What this task involves: Nothing may be left out or changed. Print every entry.

(Stored items)
+===+
/-- **WHERE `P` IS DIFFERENTIABLE INSIDE THE BALL IT IS AFFINE ON A NEIGHBOURHOOD**:
`P(δ') = P(δ) + fderiv P δ (δ' − δ)` for all `δ'` near `δ`. -/
theorem translateIntegral_eq_affine_near_of_differentiableAt {a : Dir} (hpos : ∀ k, 0 < h28 a k) {T : ℝ} (hT : 0 < T)
    (hper : ∀ k : Fin 28, ∃ z : ℤ, T * h28 a k = z) {δ : Fin 8 → ℝ} {ρb : ℝ}
    (hρ : ∀ k, |phiForm δ k / h28 a k| < ρb) (hρT : 2 * ρb * T * xMax a ^ 2 < 1) (hc1 : 2 * ρb * xMax a < 1)
    (hc2 : 2 * ρb * xMax a < wallDist a T) (hd : DifferentiableAt ℝ (translateIntegral a T) δ) :
    ∀ᶠ δ' in 𝓝 δ, translateIntegral a T δ' =
      translateIntegral a T δ + fderiv ℝ (translateIntegral a T) δ (δ' - δ) := by
  classical
  obtain ⟨F, hF⟩ : ∃ F : Finset (Fin 28) → ℝ,
      ∀ A, F A = ∑ m ∈ Finset.range ((bkpts a T).card - 1), ((patternN a (bkpt a T m) A : ℤ) : ℝ) := ⟨_, fun _ => rfl⟩
  have hd' := (differentiableAt_translateIntegral_iff_cuspSlope hpos hT hper hρ hρT hc1 hc2).mp hd
  filter_upwards [translateIntegral_eventuallyEq_cuspSlope_add hpos hT hper hρ hρT hc1 hc2,
    cuspSlope_eq_affine_near_of_differentiableAt hpos hT hper hF hd'] with δ' hP hσ
  rw [hP, hσ, fderiv_translateIntegral_eq_fderiv_cuspSlope hpos hT hper hρ hρT hc1 hc2]
  ring
/-- **NON-VACUITY BY NAME**: every residual layer with `0 ≤ B₀` and `4L ≤ B₃` (the datum's field `dL_le`, d = 4) ADMITS a Sect. E presentation at NODE 00's
objects — n07-b's flat-stratum witness `B11Prop6ConcreteWitness.prop6_binders_satisfiable` at `𝔸 := M_N(ℂ)`, member by member (letters `C₄ = a₃ = α = 0`;
a DEGENERATE admissible datum, NOT Bałaban's operators — honest). [cite: Balaban1985Variational, Prop. 6 p.295, (14) p.280 (bookkeeping: the presentation's type is inhabited)] -/
theorem exists_sectEPres (ζ : ResidZ F N) (hB₀ : 0 ≤ ζ.B₀) (hB₃ : (4 : ℝ) * L ≤ ζ.B₃) : Nonempty (SectEPres F N L η β ζ) := by
  have hdL : 0 < ((4 : ℕ) : ℝ) * L := mul_pos (by norm_num) Fact.out
  have hdLB : ((4 : ℕ) : ℝ) * L ≤ ζ.B₃ := by simpa using hB₃
  have h := fun i : ZIdx => prop6_binders_satisfiable (𝔸 := Matrix (Fin N) (Fin N) ℂ) (d := 4) (Pd := PdZ F i) (L := L) (η := η i)
    (β i) (B₀ := ζ.B₀) (C₄ := 0) (a₃ := 0) (B₃ := ζ.B₃) (α := 0) hB₀ le_rfl hdL hdLB (fun _ => 0) (fun _ => 0)
  choose D R _V _c _h using h
  exact ⟨⟨0, 0, 0, D, R⟩⟩

/-- **… IN PARTICULAR AT THE LETTERS OF RECORD**: at `L = F.L` every residual layer with `0 ≤ B₀`, `4·F.L ≤ B₃` has a presentation.
[cite: Balaban1985Variational, Prop. 6 p.295 (bookkeeping)] -/
theorem exists_sectEPres_of_record (hL : L = (F.L : ℝ)) (ζ : ResidZ F N) (hB₀ : 0 ≤ ζ.B₀) (hB₃ : (4 : ℝ) * F.L ≤ ζ.B₃) :
    Nonempty (SectEPres F N L η β ζ) :=
  exists_sectEPres ζ hB₀ (hL ▸ hB₃)

end Pres

/-! ## §2. At the bundle of record: p6 and p4 are theorems; the leaf from the six remaining printed parts; the junk channel survives -/

section AtBundle

variable {F : T4Family} {N : ℕ} [NeZero N]
variable {L : ℝ} {η : ZIdx → ℝ} [Fact (0 < L)] [∀ i, Fact (0 < η i)] {β : ZIdx → Type} [∀ i, Fintype (β i)]

/-- The bundle of record at a presented layer has the Sect. E family as its Props 2–6 family, with the bundle's own `C₁` (`rfl`) — the hypothesis `hZ` of
n16-d's `B11LeafKnitSectE`. [cite: Balaban1985Variational, Props 2–6 pp.281–296 (bookkeeping)] -/
theorem Z11OfRecord_withSectE_famLG (ζ : ResidZ F N) (E : SectEPres F N L η β ζ) :
    (Z11OfRecord F N (ζ.withSectE E)).famLG = fun i => (E.D i).toLGData (E.R i) (Z11OfRecord F N (ζ.withSectE E)).C₁ := rfl

/-- The Theorem-1 family and the Props 7–8 ∕ Sect. F family of the bundle of record are UNCHANGED by the presentation (`rfl`): still n07-a's carrier
`varProblemT` at NODE 00's objects, read through the same residual `R`. [cite: Balaban1985Variational, Thm 1 p.279, Props 7–8 pp.299–300 (bookkeeping)] -/
theorem Z11OfRecord_withSectE_famV_famX (ζ : ResidZ F N) (E : SectEPres F N L η β ζ) :
    (Z11OfRecord F N (ζ.withSectE E)).famV = (Z11OfRecord F N ζ).famV ∧ (Z11OfRecord F N (ζ.withSectE E)).famX = (Z11OfRecord F N ζ).famX := ⟨rfl, rfl⟩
+===+
Exercise result:
/-- **WHERE `P` IS DIFFERENTIABLE INSIDE THE BALL IT IS AFFINE ON A NEIGHBOURHOOD**:
`P(δ') = P(δ) + fderiv P δ (δ' − δ)` for all `δ'` near `δ`. -/
theorem translateIntegral_eq_affine_near_of_differentiableAt {a : Dir} (hpos : ∀ k, 0 < h28 a k) {T : ℝ} (hT : 0 < T)
    (hper : ∀ k : Fin 28, ∃ z : ℤ, T * h28 a k = z) {δ : Fin 8 → ℝ} {ρb : ℝ}
    (hρ : ∀ k, |phiForm δ k / h28 a k| < ρb) (hρT : 2 * ρb * T * xMax a ^ 2 < 1) (hc1 : 2 * ρb * xMax a < 1)
    (hc2 : 2 * ρb * xMax a < wallDist a T) (hd : DifferentiableAt ℝ (translateIntegral a T) δ) :
    ∀ᶠ δ' in 𝓝 δ, translateIntegral a T δ' =
      translateIntegral a T δ + fderiv ℝ (translateIntegral a T) δ (δ' - δ) := by
  classical
  obtain ⟨F, hF⟩ : ∃ F : Finset (Fin 28) → ℝ,
      ∀ A, F A = ∑ m ∈ Finset.range ((bkpts a T).card - 1), ((patternN a (bkpt a T m) A : ℤ) : ℝ) := ⟨_, fun _ => rfl⟩
  have hd' := (differentiableAt_translateIntegral_iff_cuspSlope hpos hT hper hρ hρT hc1 hc2).mp hd
  filter_upwards [translateIntegral_eventuallyEq_cuspSlope_add hpos hT hper hρ hρT hc1 hc2,
    cuspSlope_eq_affine_near_of_differentiableAt hpos hT hper hF hd'] with δ' hP hσ
  rw [hP, hσ, fderiv_translateIntegral_eq_fderiv_cuspSlope hpos hT hper hρ hρT hc1 hc2]
  ring
/-- **NON-VACUITY BY NAME**: every residual layer with `0 ≤ B₀` and `4L ≤ B₃` (the datum's field `dL_le`, d = 4) ADMITS a Sect. E presentation at NODE 00's
objects — n07-b's flat-stratum witness `B11Prop6ConcreteWitness.prop6_binders_satisfiable` at `𝔸 := M_N(ℂ)`, member by member (letters `C₄ = a₃ = α = 0`;
a DEGENERATE admissible datum, NOT Bałaban's operators — honest). [cite: Balaban1985Variational, Prop. 6 p.295, (14) p.280 (bookkeeping: the presentation's type is inhabited)] -/
theorem exists_sectEPres (ζ : ResidZ F N) (hB₀ : 0 ≤ ζ.B₀) (hB₃ : (4 : ℝ) * L ≤ ζ.B₃) : Nonempty (SectEPres F N L η β ζ) := by
  have hdL : 0 < ((4 : ℕ) : ℝ) * L := mul_pos (by norm_num) Fact.out
  have hdLB : ((4 : ℕ) : ℝ) * L ≤ ζ.B₃ := by simpa using hB₃
  have h := fun i : ZIdx => prop6_binders_satisfiable (𝔸 := Matrix (Fin N) (Fin N) ℂ) (d := 4) (Pd := PdZ F i) (L := L) (η := η i)
    (β i) (B₀ := ζ.B₀) (C₄ := 0) (a₃ := 0) (B₃ := ζ.B₃) (α := 0) hB₀ le_rfl hdL hdLB (fun _ => 0) (fun _ => 0)
  choose D R _V _c _h using h
  exact ⟨⟨0, 0, 0, D, R⟩⟩

/-- **… IN PARTICULAR AT THE LETTERS OF RECORD**: at `L = F.L` every residual layer with `0 ≤ B₀`, `4·F.L ≤ B₃` has a presentation.
[cite: Balaban1985Variational, Prop. 6 p.295 (bookkeeping)] -/
theorem exists_sectEPres_of_record (hL : L = (F.L : ℝ)) (ζ : ResidZ F N) (hB₀ : 0 ≤ ζ.B₀) (hB₃ : (4 : ℝ) * F.L ≤ ζ.B₃) :
    Nonempty (SectEPres F N L η β ζ) :=
  exists_sectEPres ζ hB₀ (hL ▸ hB₃)

end Pres

/-! ## §2. At the bundle of record: p6 and p4 are theorems; the leaf from the six remaining printed parts; the junk channel survives -/

section AtBundle

variable {F : T4Family} {N : ℕ} [NeZero N]
variable {L : ℝ} {η : ZIdx → ℝ} [Fact (0 < L)] [∀ i, Fact (0 < η i)] {β : ZIdx → Type} [∀ i, Fintype (β i)]

/-- The bundle of record at a presented layer has the Sect. E family as its Props 2–6 family, with the bundle's own `C₁` (`rfl`) — the hypothesis `hZ` of
n16-d's `B11LeafKnitSectE`. [cite: Balaban1985Variational, Props 2–6 pp.281–296 (bookkeeping)] -/
theorem Z11OfRecord_withSectE_famLG (ζ : ResidZ F N) (E : SectEPres F N L η β ζ) :
    (Z11OfRecord F N (ζ.withSectE E)).famLG = fun i => (E.D i).toLGData (E.R i) (Z11OfRecord F N (ζ.withSectE E)).C₁ := rfl

/-- The Theorem-1 family and the Props 7–8 ∕ Sect. F family of the bundle of record are UNCHANGED by the presentation (`rfl`): still n07-a's carrier
`varProblemT` at NODE 00's objects, read through the same residual `R`. [cite: Balaban1985Variational, Thm 1 p.279, Props 7–8 pp.299–300 (bookkeeping)] -/
theorem Z11OfRecord_withSectE_famV_famX (ζ : ResidZ F N) (E : SectEPres F N L η β ζ) :
    (Z11OfRecord F N (ζ.withSectE E)).famV = (Z11OfRecord F N ζ).famV ∧ (Z11OfRecord F N (ζ.withSectE E)).famX = (Z11OfRecord F N ζ).famX := ⟨rfl, rfl⟩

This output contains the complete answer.